_Items listed in a dataset:_
..........
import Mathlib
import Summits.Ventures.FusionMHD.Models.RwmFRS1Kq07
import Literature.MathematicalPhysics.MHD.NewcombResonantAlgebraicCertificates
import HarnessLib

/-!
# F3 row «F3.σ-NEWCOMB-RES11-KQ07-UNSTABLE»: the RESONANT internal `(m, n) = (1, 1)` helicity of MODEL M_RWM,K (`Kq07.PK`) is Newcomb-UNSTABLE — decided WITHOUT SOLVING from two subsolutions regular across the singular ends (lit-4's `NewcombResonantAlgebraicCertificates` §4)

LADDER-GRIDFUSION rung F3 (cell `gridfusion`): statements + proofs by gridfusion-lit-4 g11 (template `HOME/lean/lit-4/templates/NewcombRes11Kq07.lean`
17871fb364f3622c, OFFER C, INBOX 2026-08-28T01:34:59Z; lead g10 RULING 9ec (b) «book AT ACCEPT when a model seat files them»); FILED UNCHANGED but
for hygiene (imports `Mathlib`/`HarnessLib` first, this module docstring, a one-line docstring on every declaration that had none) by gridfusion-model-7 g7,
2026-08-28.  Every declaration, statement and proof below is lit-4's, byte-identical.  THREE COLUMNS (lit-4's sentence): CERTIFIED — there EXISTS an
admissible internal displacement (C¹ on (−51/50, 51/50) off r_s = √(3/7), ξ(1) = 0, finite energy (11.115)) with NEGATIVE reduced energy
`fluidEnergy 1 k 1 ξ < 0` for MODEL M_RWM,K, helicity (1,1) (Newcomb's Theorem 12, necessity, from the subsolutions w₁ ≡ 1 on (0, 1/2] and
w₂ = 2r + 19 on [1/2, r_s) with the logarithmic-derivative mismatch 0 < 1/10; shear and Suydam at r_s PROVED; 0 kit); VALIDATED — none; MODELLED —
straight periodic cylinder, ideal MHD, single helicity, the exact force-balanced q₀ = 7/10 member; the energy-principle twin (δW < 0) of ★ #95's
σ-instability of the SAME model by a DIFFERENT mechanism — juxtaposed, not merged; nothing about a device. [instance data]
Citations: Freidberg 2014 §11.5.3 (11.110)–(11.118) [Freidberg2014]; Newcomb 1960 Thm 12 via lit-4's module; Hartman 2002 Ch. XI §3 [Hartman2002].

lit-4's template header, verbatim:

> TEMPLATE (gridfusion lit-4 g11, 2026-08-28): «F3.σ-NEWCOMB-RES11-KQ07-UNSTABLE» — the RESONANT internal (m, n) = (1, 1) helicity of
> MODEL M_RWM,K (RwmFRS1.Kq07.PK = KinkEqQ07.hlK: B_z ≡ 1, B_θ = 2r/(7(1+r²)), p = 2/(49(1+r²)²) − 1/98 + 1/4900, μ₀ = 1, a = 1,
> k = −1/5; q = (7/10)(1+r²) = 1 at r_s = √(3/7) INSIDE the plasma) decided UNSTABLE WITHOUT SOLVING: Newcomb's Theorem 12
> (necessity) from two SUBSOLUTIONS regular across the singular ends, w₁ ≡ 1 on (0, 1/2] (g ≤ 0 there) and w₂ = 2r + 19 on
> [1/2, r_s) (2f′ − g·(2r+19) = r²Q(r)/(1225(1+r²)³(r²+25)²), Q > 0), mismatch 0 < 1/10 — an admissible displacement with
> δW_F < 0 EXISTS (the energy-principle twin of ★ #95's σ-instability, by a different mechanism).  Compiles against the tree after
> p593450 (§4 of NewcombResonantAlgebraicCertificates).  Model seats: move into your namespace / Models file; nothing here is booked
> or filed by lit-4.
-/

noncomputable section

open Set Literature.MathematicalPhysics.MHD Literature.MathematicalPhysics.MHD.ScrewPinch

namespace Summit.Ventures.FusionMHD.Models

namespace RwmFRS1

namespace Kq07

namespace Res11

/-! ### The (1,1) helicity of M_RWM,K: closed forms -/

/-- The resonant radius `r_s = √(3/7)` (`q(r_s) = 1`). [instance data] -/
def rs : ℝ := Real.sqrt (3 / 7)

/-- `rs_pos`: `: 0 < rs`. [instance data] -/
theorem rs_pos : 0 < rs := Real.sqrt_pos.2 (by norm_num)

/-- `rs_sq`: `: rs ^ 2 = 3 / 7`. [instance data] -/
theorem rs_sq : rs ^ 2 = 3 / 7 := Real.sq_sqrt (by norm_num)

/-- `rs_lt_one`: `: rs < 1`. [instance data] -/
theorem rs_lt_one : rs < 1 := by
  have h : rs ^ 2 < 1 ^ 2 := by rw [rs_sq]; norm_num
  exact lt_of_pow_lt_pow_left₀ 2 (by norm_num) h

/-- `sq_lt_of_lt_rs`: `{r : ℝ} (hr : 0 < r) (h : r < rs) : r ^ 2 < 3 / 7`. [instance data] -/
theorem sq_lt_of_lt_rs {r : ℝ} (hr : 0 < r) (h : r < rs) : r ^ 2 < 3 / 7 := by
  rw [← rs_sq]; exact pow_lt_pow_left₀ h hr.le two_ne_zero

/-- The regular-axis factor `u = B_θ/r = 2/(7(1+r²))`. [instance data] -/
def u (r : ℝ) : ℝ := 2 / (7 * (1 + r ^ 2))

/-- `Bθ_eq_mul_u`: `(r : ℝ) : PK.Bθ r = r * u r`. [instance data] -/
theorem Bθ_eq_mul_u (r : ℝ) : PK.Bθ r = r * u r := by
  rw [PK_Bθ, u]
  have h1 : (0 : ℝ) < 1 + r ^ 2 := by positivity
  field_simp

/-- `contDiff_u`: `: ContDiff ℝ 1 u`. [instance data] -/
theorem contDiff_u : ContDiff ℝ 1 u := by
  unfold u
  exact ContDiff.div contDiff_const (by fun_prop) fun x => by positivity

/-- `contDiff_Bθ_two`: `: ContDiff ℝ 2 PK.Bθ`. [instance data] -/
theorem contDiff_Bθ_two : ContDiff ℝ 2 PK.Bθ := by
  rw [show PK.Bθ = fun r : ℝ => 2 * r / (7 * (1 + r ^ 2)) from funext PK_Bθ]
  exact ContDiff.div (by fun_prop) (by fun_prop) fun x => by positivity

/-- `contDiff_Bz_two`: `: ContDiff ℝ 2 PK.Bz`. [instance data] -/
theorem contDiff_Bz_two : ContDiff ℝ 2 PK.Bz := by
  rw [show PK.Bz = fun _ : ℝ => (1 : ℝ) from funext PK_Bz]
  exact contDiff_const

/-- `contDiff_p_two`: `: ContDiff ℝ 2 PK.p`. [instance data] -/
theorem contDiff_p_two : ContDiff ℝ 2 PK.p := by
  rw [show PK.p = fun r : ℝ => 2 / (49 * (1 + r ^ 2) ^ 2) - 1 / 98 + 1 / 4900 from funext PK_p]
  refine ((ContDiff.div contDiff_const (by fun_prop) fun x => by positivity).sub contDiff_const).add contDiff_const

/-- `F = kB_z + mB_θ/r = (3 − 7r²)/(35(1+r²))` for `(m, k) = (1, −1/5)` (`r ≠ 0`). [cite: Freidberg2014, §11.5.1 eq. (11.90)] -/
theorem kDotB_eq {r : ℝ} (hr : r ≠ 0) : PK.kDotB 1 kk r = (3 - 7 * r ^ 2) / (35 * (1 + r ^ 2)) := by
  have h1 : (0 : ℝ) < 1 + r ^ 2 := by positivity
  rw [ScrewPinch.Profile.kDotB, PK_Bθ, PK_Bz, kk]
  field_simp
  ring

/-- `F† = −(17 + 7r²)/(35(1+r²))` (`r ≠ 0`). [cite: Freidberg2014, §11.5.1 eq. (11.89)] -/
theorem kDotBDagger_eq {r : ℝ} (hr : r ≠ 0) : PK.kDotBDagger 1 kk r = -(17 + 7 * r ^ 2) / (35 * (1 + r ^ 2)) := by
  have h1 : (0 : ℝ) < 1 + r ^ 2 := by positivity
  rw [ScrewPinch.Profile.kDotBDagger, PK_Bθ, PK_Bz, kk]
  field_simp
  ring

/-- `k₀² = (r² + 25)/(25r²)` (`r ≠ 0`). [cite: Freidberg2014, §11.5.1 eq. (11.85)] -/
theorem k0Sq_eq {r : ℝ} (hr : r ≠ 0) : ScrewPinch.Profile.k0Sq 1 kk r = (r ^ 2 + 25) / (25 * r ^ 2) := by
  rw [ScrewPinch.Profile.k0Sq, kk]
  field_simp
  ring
..........
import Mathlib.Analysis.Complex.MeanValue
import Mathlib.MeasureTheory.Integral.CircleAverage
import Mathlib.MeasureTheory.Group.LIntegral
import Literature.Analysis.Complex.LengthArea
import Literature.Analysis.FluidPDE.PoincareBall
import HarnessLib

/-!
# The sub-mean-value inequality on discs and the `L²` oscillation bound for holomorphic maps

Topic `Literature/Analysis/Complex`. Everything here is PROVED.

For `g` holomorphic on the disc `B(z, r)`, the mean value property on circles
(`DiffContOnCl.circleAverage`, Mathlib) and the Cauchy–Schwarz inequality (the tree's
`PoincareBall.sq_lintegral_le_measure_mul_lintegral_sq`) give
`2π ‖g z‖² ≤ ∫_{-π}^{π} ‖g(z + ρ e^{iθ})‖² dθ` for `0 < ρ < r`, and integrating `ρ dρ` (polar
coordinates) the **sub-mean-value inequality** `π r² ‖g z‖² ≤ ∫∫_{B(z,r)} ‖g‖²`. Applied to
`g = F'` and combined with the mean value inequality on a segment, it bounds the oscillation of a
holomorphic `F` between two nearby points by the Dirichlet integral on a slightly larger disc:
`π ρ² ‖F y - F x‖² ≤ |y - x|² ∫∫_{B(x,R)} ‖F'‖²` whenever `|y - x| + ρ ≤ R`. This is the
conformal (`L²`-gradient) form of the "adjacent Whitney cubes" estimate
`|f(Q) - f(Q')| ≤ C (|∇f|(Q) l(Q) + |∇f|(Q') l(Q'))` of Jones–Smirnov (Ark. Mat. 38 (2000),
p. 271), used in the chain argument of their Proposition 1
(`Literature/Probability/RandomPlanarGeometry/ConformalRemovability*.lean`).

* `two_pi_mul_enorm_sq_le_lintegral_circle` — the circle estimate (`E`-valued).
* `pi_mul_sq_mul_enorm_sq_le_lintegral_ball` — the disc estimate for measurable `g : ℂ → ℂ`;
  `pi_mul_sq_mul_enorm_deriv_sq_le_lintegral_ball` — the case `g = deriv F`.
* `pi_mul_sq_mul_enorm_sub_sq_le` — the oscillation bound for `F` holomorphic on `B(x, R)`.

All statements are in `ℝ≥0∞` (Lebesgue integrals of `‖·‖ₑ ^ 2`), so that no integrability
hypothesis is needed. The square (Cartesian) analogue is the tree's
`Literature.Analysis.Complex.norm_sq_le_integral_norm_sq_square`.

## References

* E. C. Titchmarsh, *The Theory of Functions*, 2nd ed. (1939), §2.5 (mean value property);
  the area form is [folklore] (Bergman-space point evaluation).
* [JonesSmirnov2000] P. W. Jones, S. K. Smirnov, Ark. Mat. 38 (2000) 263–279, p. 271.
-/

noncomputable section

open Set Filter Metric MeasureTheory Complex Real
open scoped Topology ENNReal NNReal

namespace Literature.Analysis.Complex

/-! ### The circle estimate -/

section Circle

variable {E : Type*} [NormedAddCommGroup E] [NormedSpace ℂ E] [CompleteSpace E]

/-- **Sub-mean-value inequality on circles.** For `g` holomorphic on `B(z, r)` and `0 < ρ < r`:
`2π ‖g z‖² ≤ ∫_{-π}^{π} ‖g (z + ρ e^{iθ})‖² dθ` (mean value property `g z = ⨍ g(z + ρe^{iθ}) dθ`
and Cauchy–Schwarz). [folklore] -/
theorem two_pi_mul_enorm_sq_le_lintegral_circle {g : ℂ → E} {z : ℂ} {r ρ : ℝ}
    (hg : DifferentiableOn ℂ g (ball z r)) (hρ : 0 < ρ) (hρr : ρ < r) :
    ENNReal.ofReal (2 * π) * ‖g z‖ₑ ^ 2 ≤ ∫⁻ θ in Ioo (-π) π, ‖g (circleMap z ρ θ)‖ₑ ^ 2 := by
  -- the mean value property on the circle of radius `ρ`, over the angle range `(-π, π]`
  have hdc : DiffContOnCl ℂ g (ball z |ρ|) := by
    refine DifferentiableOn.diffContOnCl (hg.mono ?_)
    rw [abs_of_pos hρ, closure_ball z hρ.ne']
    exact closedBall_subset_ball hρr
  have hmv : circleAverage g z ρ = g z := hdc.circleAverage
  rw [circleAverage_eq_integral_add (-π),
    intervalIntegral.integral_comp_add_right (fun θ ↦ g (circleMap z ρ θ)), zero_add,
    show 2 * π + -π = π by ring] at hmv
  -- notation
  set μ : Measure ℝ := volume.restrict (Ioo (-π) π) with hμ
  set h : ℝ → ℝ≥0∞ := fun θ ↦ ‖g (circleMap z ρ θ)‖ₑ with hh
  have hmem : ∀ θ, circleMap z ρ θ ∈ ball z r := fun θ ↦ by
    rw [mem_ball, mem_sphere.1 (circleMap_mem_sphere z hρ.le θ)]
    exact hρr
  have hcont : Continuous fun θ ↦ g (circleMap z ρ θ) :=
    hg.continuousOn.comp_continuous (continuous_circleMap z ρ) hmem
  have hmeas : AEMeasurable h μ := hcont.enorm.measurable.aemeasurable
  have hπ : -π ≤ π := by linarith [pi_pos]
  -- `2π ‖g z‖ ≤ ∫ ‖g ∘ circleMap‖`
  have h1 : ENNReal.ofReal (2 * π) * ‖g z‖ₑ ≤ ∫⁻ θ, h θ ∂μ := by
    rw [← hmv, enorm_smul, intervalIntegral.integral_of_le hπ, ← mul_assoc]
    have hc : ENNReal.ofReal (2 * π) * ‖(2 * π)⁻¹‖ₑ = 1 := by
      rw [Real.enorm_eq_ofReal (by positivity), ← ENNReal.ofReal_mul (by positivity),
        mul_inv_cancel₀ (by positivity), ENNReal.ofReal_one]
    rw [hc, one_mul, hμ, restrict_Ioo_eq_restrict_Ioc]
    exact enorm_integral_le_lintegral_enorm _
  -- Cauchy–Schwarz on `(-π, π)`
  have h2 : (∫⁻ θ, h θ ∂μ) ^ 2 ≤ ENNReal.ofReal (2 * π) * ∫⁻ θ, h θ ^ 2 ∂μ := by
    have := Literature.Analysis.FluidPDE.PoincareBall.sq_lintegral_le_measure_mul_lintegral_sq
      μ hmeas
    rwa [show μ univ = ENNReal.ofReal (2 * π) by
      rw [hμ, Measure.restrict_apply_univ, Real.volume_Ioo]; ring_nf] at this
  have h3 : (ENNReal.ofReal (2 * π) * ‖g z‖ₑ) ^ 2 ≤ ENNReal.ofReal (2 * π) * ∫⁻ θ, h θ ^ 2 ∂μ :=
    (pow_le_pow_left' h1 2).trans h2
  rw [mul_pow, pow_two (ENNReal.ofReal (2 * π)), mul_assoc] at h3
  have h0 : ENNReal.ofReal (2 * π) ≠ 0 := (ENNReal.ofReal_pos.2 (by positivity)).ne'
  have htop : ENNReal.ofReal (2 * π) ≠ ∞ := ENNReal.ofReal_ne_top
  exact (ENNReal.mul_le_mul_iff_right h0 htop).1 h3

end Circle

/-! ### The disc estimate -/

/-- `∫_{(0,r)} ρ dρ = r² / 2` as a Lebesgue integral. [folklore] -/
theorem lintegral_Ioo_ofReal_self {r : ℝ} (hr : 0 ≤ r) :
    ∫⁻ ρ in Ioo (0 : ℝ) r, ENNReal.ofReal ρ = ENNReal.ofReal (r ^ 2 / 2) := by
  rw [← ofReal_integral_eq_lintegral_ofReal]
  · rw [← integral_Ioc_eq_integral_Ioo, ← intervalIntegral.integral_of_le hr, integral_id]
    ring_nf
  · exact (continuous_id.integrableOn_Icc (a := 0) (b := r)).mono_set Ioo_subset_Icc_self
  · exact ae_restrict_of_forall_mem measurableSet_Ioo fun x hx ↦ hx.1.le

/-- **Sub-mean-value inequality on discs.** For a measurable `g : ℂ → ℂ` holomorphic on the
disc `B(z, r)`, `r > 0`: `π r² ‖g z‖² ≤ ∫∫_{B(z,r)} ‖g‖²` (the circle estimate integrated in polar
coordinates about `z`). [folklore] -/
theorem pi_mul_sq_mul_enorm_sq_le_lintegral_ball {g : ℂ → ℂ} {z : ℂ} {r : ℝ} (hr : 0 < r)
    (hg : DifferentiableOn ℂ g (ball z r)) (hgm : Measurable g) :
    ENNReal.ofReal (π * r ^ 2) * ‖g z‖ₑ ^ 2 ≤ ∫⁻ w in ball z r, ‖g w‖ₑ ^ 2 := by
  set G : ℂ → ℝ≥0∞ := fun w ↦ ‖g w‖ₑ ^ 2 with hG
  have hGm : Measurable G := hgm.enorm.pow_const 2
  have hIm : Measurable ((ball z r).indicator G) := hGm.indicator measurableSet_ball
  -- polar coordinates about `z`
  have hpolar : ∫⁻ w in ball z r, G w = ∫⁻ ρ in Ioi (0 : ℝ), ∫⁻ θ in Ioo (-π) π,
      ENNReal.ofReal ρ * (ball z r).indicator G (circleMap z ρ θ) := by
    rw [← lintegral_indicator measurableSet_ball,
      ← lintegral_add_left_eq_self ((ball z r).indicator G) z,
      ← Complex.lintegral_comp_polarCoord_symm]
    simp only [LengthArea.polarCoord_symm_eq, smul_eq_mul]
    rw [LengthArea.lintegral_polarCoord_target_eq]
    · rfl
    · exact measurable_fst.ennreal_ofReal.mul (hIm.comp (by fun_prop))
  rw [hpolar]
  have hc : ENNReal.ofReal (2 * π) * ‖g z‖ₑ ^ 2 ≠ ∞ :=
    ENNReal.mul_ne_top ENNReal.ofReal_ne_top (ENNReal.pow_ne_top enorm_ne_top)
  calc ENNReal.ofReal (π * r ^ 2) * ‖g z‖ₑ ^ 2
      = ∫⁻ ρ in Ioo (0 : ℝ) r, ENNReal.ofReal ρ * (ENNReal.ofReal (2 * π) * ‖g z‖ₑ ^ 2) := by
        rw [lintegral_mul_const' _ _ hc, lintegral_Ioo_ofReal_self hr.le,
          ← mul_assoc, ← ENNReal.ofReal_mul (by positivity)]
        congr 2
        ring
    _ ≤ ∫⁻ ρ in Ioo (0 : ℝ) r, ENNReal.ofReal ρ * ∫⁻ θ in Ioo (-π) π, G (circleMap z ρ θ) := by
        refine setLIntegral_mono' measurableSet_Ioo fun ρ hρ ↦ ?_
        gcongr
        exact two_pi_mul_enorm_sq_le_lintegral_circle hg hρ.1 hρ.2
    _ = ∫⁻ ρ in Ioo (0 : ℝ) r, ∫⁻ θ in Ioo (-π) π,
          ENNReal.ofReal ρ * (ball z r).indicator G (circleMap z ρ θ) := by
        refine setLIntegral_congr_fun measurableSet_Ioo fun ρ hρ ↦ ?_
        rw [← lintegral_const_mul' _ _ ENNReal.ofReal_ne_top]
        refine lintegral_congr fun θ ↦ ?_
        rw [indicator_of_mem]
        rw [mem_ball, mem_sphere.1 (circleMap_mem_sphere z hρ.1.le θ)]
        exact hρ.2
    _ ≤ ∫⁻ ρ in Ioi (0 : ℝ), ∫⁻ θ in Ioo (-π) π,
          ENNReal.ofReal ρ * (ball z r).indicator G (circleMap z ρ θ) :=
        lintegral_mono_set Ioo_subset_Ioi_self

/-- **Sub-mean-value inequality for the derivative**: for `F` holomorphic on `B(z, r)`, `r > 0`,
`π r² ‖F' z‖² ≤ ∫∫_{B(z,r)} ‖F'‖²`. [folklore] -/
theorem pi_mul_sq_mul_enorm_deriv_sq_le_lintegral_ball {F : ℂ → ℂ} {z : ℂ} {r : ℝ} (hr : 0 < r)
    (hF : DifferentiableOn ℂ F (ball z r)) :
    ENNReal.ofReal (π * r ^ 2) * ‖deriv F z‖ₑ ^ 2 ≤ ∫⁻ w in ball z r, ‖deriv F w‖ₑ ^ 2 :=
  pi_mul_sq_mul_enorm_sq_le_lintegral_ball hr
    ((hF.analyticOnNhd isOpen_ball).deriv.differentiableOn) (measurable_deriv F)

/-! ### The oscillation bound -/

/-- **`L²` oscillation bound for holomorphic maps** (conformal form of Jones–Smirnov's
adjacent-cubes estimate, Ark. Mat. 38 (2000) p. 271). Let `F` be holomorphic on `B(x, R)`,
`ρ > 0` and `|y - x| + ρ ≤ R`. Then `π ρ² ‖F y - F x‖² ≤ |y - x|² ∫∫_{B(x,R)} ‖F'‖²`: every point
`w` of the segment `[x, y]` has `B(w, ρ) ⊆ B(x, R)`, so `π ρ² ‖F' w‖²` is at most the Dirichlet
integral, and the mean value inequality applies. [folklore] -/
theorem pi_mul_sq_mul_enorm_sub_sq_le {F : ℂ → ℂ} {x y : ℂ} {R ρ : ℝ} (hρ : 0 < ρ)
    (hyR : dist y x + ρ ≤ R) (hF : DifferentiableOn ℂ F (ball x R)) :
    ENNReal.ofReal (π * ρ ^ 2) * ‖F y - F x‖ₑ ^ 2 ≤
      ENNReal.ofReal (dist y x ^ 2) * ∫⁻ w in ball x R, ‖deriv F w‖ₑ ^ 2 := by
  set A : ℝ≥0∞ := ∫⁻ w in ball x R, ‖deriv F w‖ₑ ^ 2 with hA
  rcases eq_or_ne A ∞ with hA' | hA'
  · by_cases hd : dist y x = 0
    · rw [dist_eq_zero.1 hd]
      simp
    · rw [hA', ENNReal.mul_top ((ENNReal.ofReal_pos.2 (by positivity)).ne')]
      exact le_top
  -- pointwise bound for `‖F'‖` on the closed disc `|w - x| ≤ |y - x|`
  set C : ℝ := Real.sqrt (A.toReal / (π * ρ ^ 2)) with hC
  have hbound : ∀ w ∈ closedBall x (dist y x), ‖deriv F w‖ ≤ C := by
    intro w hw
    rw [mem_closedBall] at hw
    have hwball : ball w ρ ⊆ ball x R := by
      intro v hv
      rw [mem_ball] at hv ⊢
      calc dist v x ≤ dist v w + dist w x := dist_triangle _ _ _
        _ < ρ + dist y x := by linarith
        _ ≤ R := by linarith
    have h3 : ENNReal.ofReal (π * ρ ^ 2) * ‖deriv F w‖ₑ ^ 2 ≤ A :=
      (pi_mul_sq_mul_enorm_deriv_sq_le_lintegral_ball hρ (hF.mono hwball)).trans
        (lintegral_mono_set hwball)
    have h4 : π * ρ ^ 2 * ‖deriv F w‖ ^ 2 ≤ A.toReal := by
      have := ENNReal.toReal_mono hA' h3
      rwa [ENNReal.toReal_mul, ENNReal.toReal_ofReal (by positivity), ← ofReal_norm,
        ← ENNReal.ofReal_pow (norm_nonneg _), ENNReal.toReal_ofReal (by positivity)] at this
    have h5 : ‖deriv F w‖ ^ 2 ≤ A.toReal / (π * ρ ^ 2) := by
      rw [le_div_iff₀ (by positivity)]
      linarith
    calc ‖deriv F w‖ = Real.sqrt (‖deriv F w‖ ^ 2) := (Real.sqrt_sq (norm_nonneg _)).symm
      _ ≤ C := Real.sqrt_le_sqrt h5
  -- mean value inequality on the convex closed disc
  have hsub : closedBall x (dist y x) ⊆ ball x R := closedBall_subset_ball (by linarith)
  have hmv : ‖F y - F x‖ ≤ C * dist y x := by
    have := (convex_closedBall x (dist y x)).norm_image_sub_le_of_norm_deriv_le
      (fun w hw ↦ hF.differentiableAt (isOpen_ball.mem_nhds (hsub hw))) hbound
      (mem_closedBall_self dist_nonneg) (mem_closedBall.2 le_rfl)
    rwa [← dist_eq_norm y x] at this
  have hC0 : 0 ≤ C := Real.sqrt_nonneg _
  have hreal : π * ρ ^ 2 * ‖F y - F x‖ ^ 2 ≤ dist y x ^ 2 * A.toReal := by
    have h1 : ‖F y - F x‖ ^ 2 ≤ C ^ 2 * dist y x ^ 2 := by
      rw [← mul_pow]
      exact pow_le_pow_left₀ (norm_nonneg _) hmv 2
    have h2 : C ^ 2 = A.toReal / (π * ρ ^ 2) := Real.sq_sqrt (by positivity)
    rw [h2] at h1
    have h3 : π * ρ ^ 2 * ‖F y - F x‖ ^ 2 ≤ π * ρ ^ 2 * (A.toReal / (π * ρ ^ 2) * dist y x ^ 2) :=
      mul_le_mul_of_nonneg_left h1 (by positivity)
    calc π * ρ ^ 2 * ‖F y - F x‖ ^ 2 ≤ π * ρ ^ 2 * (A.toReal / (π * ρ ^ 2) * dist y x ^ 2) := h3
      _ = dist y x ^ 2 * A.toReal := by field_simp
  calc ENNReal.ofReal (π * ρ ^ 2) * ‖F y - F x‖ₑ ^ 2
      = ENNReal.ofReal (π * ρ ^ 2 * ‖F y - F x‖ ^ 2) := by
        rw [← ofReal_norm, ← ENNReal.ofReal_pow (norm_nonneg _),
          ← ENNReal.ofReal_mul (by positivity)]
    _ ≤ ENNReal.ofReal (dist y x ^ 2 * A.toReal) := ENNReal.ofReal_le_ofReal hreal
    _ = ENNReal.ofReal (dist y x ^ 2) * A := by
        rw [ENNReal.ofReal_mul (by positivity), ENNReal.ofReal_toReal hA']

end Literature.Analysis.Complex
..........
Every line above that includes the word "hwball" must appear in the answer.

    have hwball : ball w ρ ⊆ ball x R := by
      (pi_mul_sq_mul_enorm_deriv_sq_le_lintegral_ball hρ (hF.mono hwball)).trans
        (lintegral_mono_set hwball)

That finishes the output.